━━━━━ DATA FOR REVIEW
import Literature.MathematicalPhysics.QuantumFieldTheory.ConformalBootstrap3D.BlockZSeriesABOfLt
import Literature.MathematicalPhysics.QuantumFieldTheory.ConformalBootstrap3D.HRCoeffABGeometricMean
import HarnessLib

/-!
# The `(n,j)` double series of a mixed-channel block for GENERAL `(Δ₁₂, Δ₃₄)`

`BlockZSeriesAB` / `BlockZSeriesABOfLt` give the Dolan–Osborn `z`-series of a genuine block
`g^{Δ₁₂,Δ₃₄}_{Δ,ℓ}` as a convergent LEVEL series for every `(Δ₁₂, Δ₃₄)`
(`IsConformalBlock3D.hasSum_hrLevelAB_of_lt`), but as a genuine `(n,j)`-indexed double series only for
the reflection-positive orderings `Δ₁₂ = −Δ₃₄` (non-negative terms) and for the family `Δ₁₂ = Δ₃₄`
(absolutely, by the geometric-mean identity `A(a,−a)² = A(a,a)A(−a,−a)`).  With the general identity
`A_{n,j}(a,b)² = A_{n,j}(a,a) A_{n,j}(b,b)` (`HRCoeffABGeometricMean`) the same domination argument
works for EVERY ordering:

* `hrZTermAB_sq_eq_self_mul_self` — termwise `T_q(a,b)² = T_q(a,a) T_q(b,b)`;
* `IsConformalBlock3D.hasSum_hrZTermAB_general_of_lt` — for `g` with `IsConformalBlock3D Δ₁₂ Δ₃₄ Δ ℓ g`
  at ANY `Δ` strictly above the unitarity bound (`Δ ≠ 1` if `ℓ = 0`; accidental degeneracies included),
  `Σ_{(n,j)} (A_{n,j}(−Δ₁₂/2, Δ₃₄/2)/λ_ℓ) 𝒫_{Δ+n,j}(x,y) = g(x,y)` on the open square, ABSOLUTELY;
* `hasSum_pointFunctional_crossF_hrZAB_general` — the termwise action of a point functional:
  `φ[F^{s}_{σ}[g]] = Σ_{(n,j)} (A_{n,j}(a,b)/λ_ℓ) φ[F^{s}_{σ}[𝒫_{Δ+n,j}]]`, and the head–tail rule
  `pointFunctional_crossF_nonneg_of_termwise_general` for a block whose coefficients have a KNOWN SIGN
  pattern on the tail (e.g. via `hrCoeffAB_nonneg_of_doPochFactor_nonneg`).

USE (planning note, O(2) three-scalar scan): the off-diagonal blocks of the `2 × 2` sectors `1`, `2⁺`
(`F^{φφ,st}`, `F^{φs,φt}`, `F^{sφ,φt}`) have `|Δ₁₂| ≠ |Δ₃₄|`.  Pure analysis on the tree's definitions; no
numerics, no new definitions.

References: Dolan–Osborn, Nucl. Phys. B 678 (2004) 491, §3 eqs. (3.9)–(3.12) (`DolanOsborn2004`);
Kos–Poland–Simmons-Duffin, JHEP 11 (2014) 109, §3.3 eq. (3.16), §4 (`KosPolandSimmonsduffin2014`).
-/

namespace Literature.MathematicalPhysics.QuantumFieldTheory.ConformalBootstrap3D

open Finset Set Filter Topology

/-- **Termwise geometric mean, general ordering**: `T_q(a,b)² = T_q(a,a) · T_q(b,b)` strictly above the
unitarity bound (`Δ ≠ 1` if `ℓ = 0`). [cite: DolanOsborn2004, §3 eq. (3.11)] -/
theorem hrZTermAB_sq_eq_self_mul_self {Δ : ℝ} {ℓ : ℕ} (hΔ : unitarityBound3D ℓ < Δ)
    (h1 : ℓ = 0 → Δ ≠ 1) (a b x y : ℝ) (q : ℕ × ℕ) :
    hrZTermAB a b Δ ℓ x y q ^ 2 = hrZTermAB a a Δ ℓ x y q * hrZTermAB b b Δ ℓ x y q := by
  unfold hrZTermAB
  have hP := (doPochFactor_zero_zero_pos hΔ h1 q.1 q.2).ne'
  have key := hrCoeffAB_sq_eq_self_mul_self (a := a) (b := b) (ℓ := ℓ) (n := q.1) (j := q.2) hP
  rw [mul_pow, div_pow, key]
  ring

/-- The non-negative majorant series `Σ T_q(a,a) = hrBlockAB(−2a, 2a)` at every `Δ` strictly above the
bound. [cite: DolanOsborn2004, §3 eqs. (3.9)–(3.12)] -/
theorem hasSum_hrZTermAB_self_hrBlockAB (a : ℝ) {Δ : ℝ} {ℓ : ℕ} (hΔ : unitarityBound3D ℓ < Δ)
    {x y : ℝ} (hx : x ∈ Ioo (0 : ℝ) 1) (hy : y ∈ Ioo (0 : ℝ) 1) :
    HasSum (hrZTermAB a a Δ ℓ x y) (hrBlockAB (-(2 * a)) (2 * a) Δ ℓ x y) := by
  have h := hasSum_hrZTermAB_hrBlockAB (Δ₁₂ := -(2 * a)) (Δ₃₄ := 2 * a) (ℓ := ℓ) hΔ (by ring) hx hy
  have e : 2 * a / 2 = a := by ring
  rw [e] at h
  exact h

/-- **The `(n,j)` series of a genuine block with ARBITRARY `(Δ₁₂, Δ₃₄)` at every `Δ` strictly above the
bound** (`Δ ≠ 1` if `ℓ = 0`): `Σ_{(n,j)} (A_{n,j}(−Δ₁₂/2, Δ₃₄/2)/λ_ℓ) 𝒫_{Δ+n,j}(x,y) = g(x,y)`,
absolutely (domination by the two reflection-positive series through the geometric-mean identity).
[cite: DolanOsborn2004, §3 eqs. (3.9)–(3.12)] [cite: KosPolandSimmonsduffin2014, §4 eqs. (4.2)–(4.3)] -/
theorem IsConformalBlock3D.hasSum_hrZTermAB_general_of_lt {Δ₁₂ Δ₃₄ Δ : ℝ} {ℓ : ℕ} {g : ℝ → ℝ → ℝ}
    (hΔ : unitarityBound3D ℓ < Δ) (h1 : ℓ = 0 → Δ ≠ 1) (h : IsConformalBlock3D Δ₁₂ Δ₃₄ Δ ℓ g)
    {x y : ℝ} (hx : x ∈ Ioo (0 : ℝ) 1) (hy : y ∈ Ioo (0 : ℝ) 1) :
    HasSum (hrZTermAB (-Δ₁₂ / 2) (Δ₃₄ / 2) Δ ℓ x y) (g x y) ∧
      Summable (fun q => |hrZTermAB (-Δ₁₂ / 2) (Δ₃₄ / 2) Δ ℓ x y q|) := by
  have hP := hasSum_hrZTermAB_self_hrBlockAB (-Δ₁₂ / 2) (ℓ := ℓ) hΔ hx hy
  have hQ := hasSum_hrZTermAB_self_hrBlockAB (Δ₃₄ / 2) (ℓ := ℓ) hΔ hx hy
  have hsq := fun q => hrZTermAB_sq_eq_self_mul_self hΔ h1 (-Δ₁₂ / 2) (Δ₃₄ / 2) x y q
  have hPnn := fun q => hrZTermAB_self_nonneg (-Δ₁₂ / 2) hΔ hx.1.le hy.1.le q
  have hQnn := fun q => hrZTermAB_self_nonneg (Δ₃₄ / 2) hΔ hx.1.le hy.1.le q
  have habs : Summable (fun q => |hrZTermAB (-Δ₁₂ / 2) (Δ₃₄ / 2) Δ ℓ x y q|) :=
    summable_abs_of_sq_eq_mul hsq hPnn hQnn hP hQ
  refine ⟨?_, habs⟩
  have hT : HasSum (hrZTermAB (-Δ₁₂ / 2) (Δ₃₄ / 2) Δ ℓ x y)
      (∑' q, hrZTermAB (-Δ₁₂ / 2) (Δ₃₄ / 2) Δ ℓ x y q) :=
    (habs.of_norm_bounded (fun q => by rw [Real.norm_eq_abs])).hasSum
  have hfib : ∀ n : ℕ, HasSum (fun j : ℕ => hrZTermAB (-Δ₁₂ / 2) (Δ₃₄ / 2) Δ ℓ x y (n, j))
      (hrLevelAB (-Δ₁₂ / 2) (Δ₃₄ / 2) Δ ℓ x y n) := by
    intro n
    unfold hrLevelAB
    refine hasSum_sum_of_ne_finset_zero fun j hj => ?_
    rw [Finset.mem_range, not_lt] at hj
    unfold hrZTermAB
    simp only
    rw [hrCoeffAB_eq_zero_of_lt _ _ Δ (show ℓ + n < j by omega), zero_div, zero_mul]
  have hlev : HasSum (hrLevelAB (-Δ₁₂ / 2) (Δ₃₄ / 2) Δ ℓ x y)
      (∑' q, hrZTermAB (-Δ₁₂ / 2) (Δ₃₄ / 2) Δ ℓ x y q) := hT.prod_fiberwise hfib
  have hlev' : HasSum (hrLevelAB (-Δ₁₂ / 2) (Δ₃₄ / 2) Δ ℓ x y) (g x y) := h.hasSum_hrLevelAB_of_lt hΔ hx hy
  rwa [hlev.unique hlev'] at hT

/-- **Termwise action of a point functional on a block with ARBITRARY `(Δ₁₂, Δ₃₄)`**, every `Δ` strictly
above the bound (`Δ ≠ 1` if `ℓ = 0`):
`φ[F^{s}_{σ}[g]] = Σ_{(n,j)} (A_{n,j}(−Δ₁₂/2, Δ₃₄/2)/λ_ℓ) φ[F^{s}_{σ}[𝒫_{Δ+n,j}]]`.
[cite: DolanOsborn2004, §3 eqs. (3.10)–(3.12)] [cite: KosPolandSimmonsduffin2014, §3.3 eq. (3.16)] -/
theorem hasSum_pointFunctional_crossF_hrZAB_general {n : ℕ} (w z zb : Fin n → ℝ)
    (hz : ∀ k, z k ∈ Ioo (0 : ℝ) 1) (hzb : ∀ k, zb k ∈ Ioo (0 : ℝ) 1) (s sign : ℝ)
    {Δ₁₂ Δ₃₄ Δ : ℝ} {ℓ : ℕ} {g : ℝ → ℝ → ℝ} (hΔ : unitarityBound3D ℓ < Δ) (h1 : ℓ = 0 → Δ ≠ 1)
    (h : IsConformalBlock3D Δ₁₂ Δ₃₄ Δ ℓ g) :
    HasSum (fun q : ℕ × ℕ => hrCoeffAB (-Δ₁₂ / 2) (Δ₃₄ / 2) Δ ℓ q.1 q.2 / legendreLam ℓ *
        pointFunctional w z zb (crossF s sign (zMono (Δ + (q.1 : ℝ)) q.2)))
      (pointFunctional w z zb (crossF s sign g)) := by
  have hpt : ∀ x y : ℝ, x ∈ Ioo (0 : ℝ) 1 → y ∈ Ioo (0 : ℝ) 1 →
      HasSum (fun q : ℕ × ℕ => (fun x' y' => hrCoeffAB (-Δ₁₂ / 2) (Δ₃₄ / 2) Δ ℓ q.1 q.2 /
        legendreLam ℓ * zMono (Δ + (q.1 : ℝ)) q.2 x' y') x y) (g x y) :=
    fun x y hx hy => (h.hasSum_hrZTermAB_general_of_lt hΔ h1 hx hy).1
  have hF := evaluationContinuous_pointFunctional w z zb hz hzb (ℕ × ℕ) _ _
    (fun x y hx hy => hasSum_crossF s sign hpt hx hy)
  have hfun : (fun q : ℕ × ℕ => pointFunctional w z zb (crossF s sign
      (fun x' y' => hrCoeffAB (-Δ₁₂ / 2) (Δ₃₄ / 2) Δ ℓ q.1 q.2 / legendreLam ℓ *
        zMono (Δ + (q.1 : ℝ)) q.2 x' y'))) =
      fun q : ℕ × ℕ => hrCoeffAB (-Δ₁₂ / 2) (Δ₃₄ / 2) Δ ℓ q.1 q.2 / legendreLam ℓ *
        pointFunctional w z zb (crossF s sign (zMono (Δ + (q.1 : ℝ)) q.2)) := by
    funext q
    have hc : crossF s sign (fun x' y' => hrCoeffAB (-Δ₁₂ / 2) (Δ₃₄ / 2) Δ ℓ q.1 q.2 /
        legendreLam ℓ * zMono (Δ + (q.1 : ℝ)) q.2 x' y') =
        fun x' y' => hrCoeffAB (-Δ₁₂ / 2) (Δ₃₄ / 2) Δ ℓ q.1 q.2 / legendreLam ℓ *
          crossF s sign (zMono (Δ + (q.1 : ℝ)) q.2) x' y' :=
      funext fun x' => funext fun y' => crossF_const_mul s sign _ _ x' y'
    rw [hc]
    have hsm : (fun x' y' => hrCoeffAB (-Δ₁₂ / 2) (Δ₃₄ / 2) Δ ℓ q.1 q.2 / legendreLam ℓ *
        crossF s sign (zMono (Δ + (q.1 : ℝ)) q.2) x' y') =
        (hrCoeffAB (-Δ₁₂ / 2) (Δ₃₄ / 2) Δ ℓ q.1 q.2 / legendreLam ℓ) •
          crossF s sign (zMono (Δ + (q.1 : ℝ)) q.2) := by
      funext x' y'
      simp only [Pi.smul_apply, smul_eq_mul]
    rw [hsm, map_smul, smul_eq_mul]
  rw [hfun] at hF
  exact hF

/-- **Head–tail rule for a block of arbitrary ordering with a signed tail**: if on the tail (outside the
finite head `S`) every product `A_{n,j}(a,b) · φ[F[𝒫_{Δ+n,j}]]` is `≥ 0` (e.g. `A ≥ 0` by
`hrCoeffAB_nonneg_of_doPochFactor_nonneg` and the term `≥ 0`, or both `≤ 0`), and the head sum is
`≥ 0`, then `φ[F^{s}_{σ}[g]] ≥ 0`. [cite: DolanOsborn2004, §3 eq. (3.11)] [cite: KosPolandSimmonsduffin2014, §3.3 eq. (3.16)] -/
theorem pointFunctional_crossF_nonneg_of_termwise_general {n : ℕ} (w z zb : Fin n → ℝ)
    (hz : ∀ k, z k ∈ Ioo (0 : ℝ) 1) (hzb : ∀ k, zb k ∈ Ioo (0 : ℝ) 1) (s sign : ℝ)
    {Δ₁₂ Δ₃₄ Δ : ℝ} {ℓ : ℕ} (hΔ : unitarityBound3D ℓ < Δ) (h1 : ℓ = 0 → Δ ≠ 1)
    (S : Finset (ℕ × ℕ))
    (hhead : 0 ≤ ∑ q ∈ S, hrCoeffAB (-Δ₁₂ / 2) (Δ₃₄ / 2) Δ ℓ q.1 q.2 / legendreLam ℓ *
      pointFunctional w z zb (crossF s sign (zMono (Δ + (q.1 : ℝ)) q.2)))
    (htail : ∀ q : ℕ × ℕ, q ∉ S → 0 ≤ hrCoeffAB (-Δ₁₂ / 2) (Δ₃₄ / 2) Δ ℓ q.1 q.2 *
      pointFunctional w z zb (crossF s sign (zMono (Δ + (q.1 : ℝ)) q.2)))
    {g : ℝ → ℝ → ℝ} (h : IsConformalBlock3D Δ₁₂ Δ₃₄ Δ ℓ g) :
    0 ≤ pointFunctional w z zb (crossF s sign g) := by
  have hS := hasSum_pointFunctional_crossF_hrZAB_general w z zb hz hzb s sign hΔ h1 h
  refine hhead.trans (sum_le_hasSum S (fun q hq => ?_) hS)
  rw [div_mul_eq_mul_div]
  exact div_nonneg (htail q hq) (legendreLam_pos ℓ).le

end Literature.MathematicalPhysics.QuantumFieldTheory.ConformalBootstrap3D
━━━━━━━━━━
### WHAT THE TASK REQUIRES:
Output exactly the span of lines beginning at the first line of the records and ending at the line that holds "open square, ABSOLUTELY;", inclusive, with no other text.

### RESULT OF THE TASK:
import Literature.MathematicalPhysics.QuantumFieldTheory.ConformalBootstrap3D.BlockZSeriesABOfLt
import Literature.MathematicalPhysics.QuantumFieldTheory.ConformalBootstrap3D.HRCoeffABGeometricMean
import HarnessLib

/-!
# The `(n,j)` double series of a mixed-channel block for GENERAL `(Δ₁₂, Δ₃₄)`

`BlockZSeriesAB` / `BlockZSeriesABOfLt` give the Dolan–Osborn `z`-series of a genuine block
`g^{Δ₁₂,Δ₃₄}_{Δ,ℓ}` as a convergent LEVEL series for every `(Δ₁₂, Δ₃₄)`
(`IsConformalBlock3D.hasSum_hrLevelAB_of_lt`), but as a genuine `(n,j)`-indexed double series only for
the reflection-positive orderings `Δ₁₂ = −Δ₃₄` (non-negative terms) and for the family `Δ₁₂ = Δ₃₄`
(absolutely, by the geometric-mean identity `A(a,−a)² = A(a,a)A(−a,−a)`).  With the general identity
`A_{n,j}(a,b)² = A_{n,j}(a,a) A_{n,j}(b,b)` (`HRCoeffABGeometricMean`) the same domination argument
works for EVERY ordering:

* `hrZTermAB_sq_eq_self_mul_self` — termwise `T_q(a,b)² = T_q(a,a) T_q(b,b)`;
* `IsConformalBlock3D.hasSum_hrZTermAB_general_of_lt` — for `g` with `IsConformalBlock3D Δ₁₂ Δ₃₄ Δ ℓ g`
  at ANY `Δ` strictly above the unitarity bound (`Δ ≠ 1` if `ℓ = 0`; accidental degeneracies included),
  `Σ_{(n,j)} (A_{n,j}(−Δ₁₂/2, Δ₃₄/2)/λ_ℓ) 𝒫_{Δ+n,j}(x,y) = g(x,y)` on the open square, ABSOLUTELY;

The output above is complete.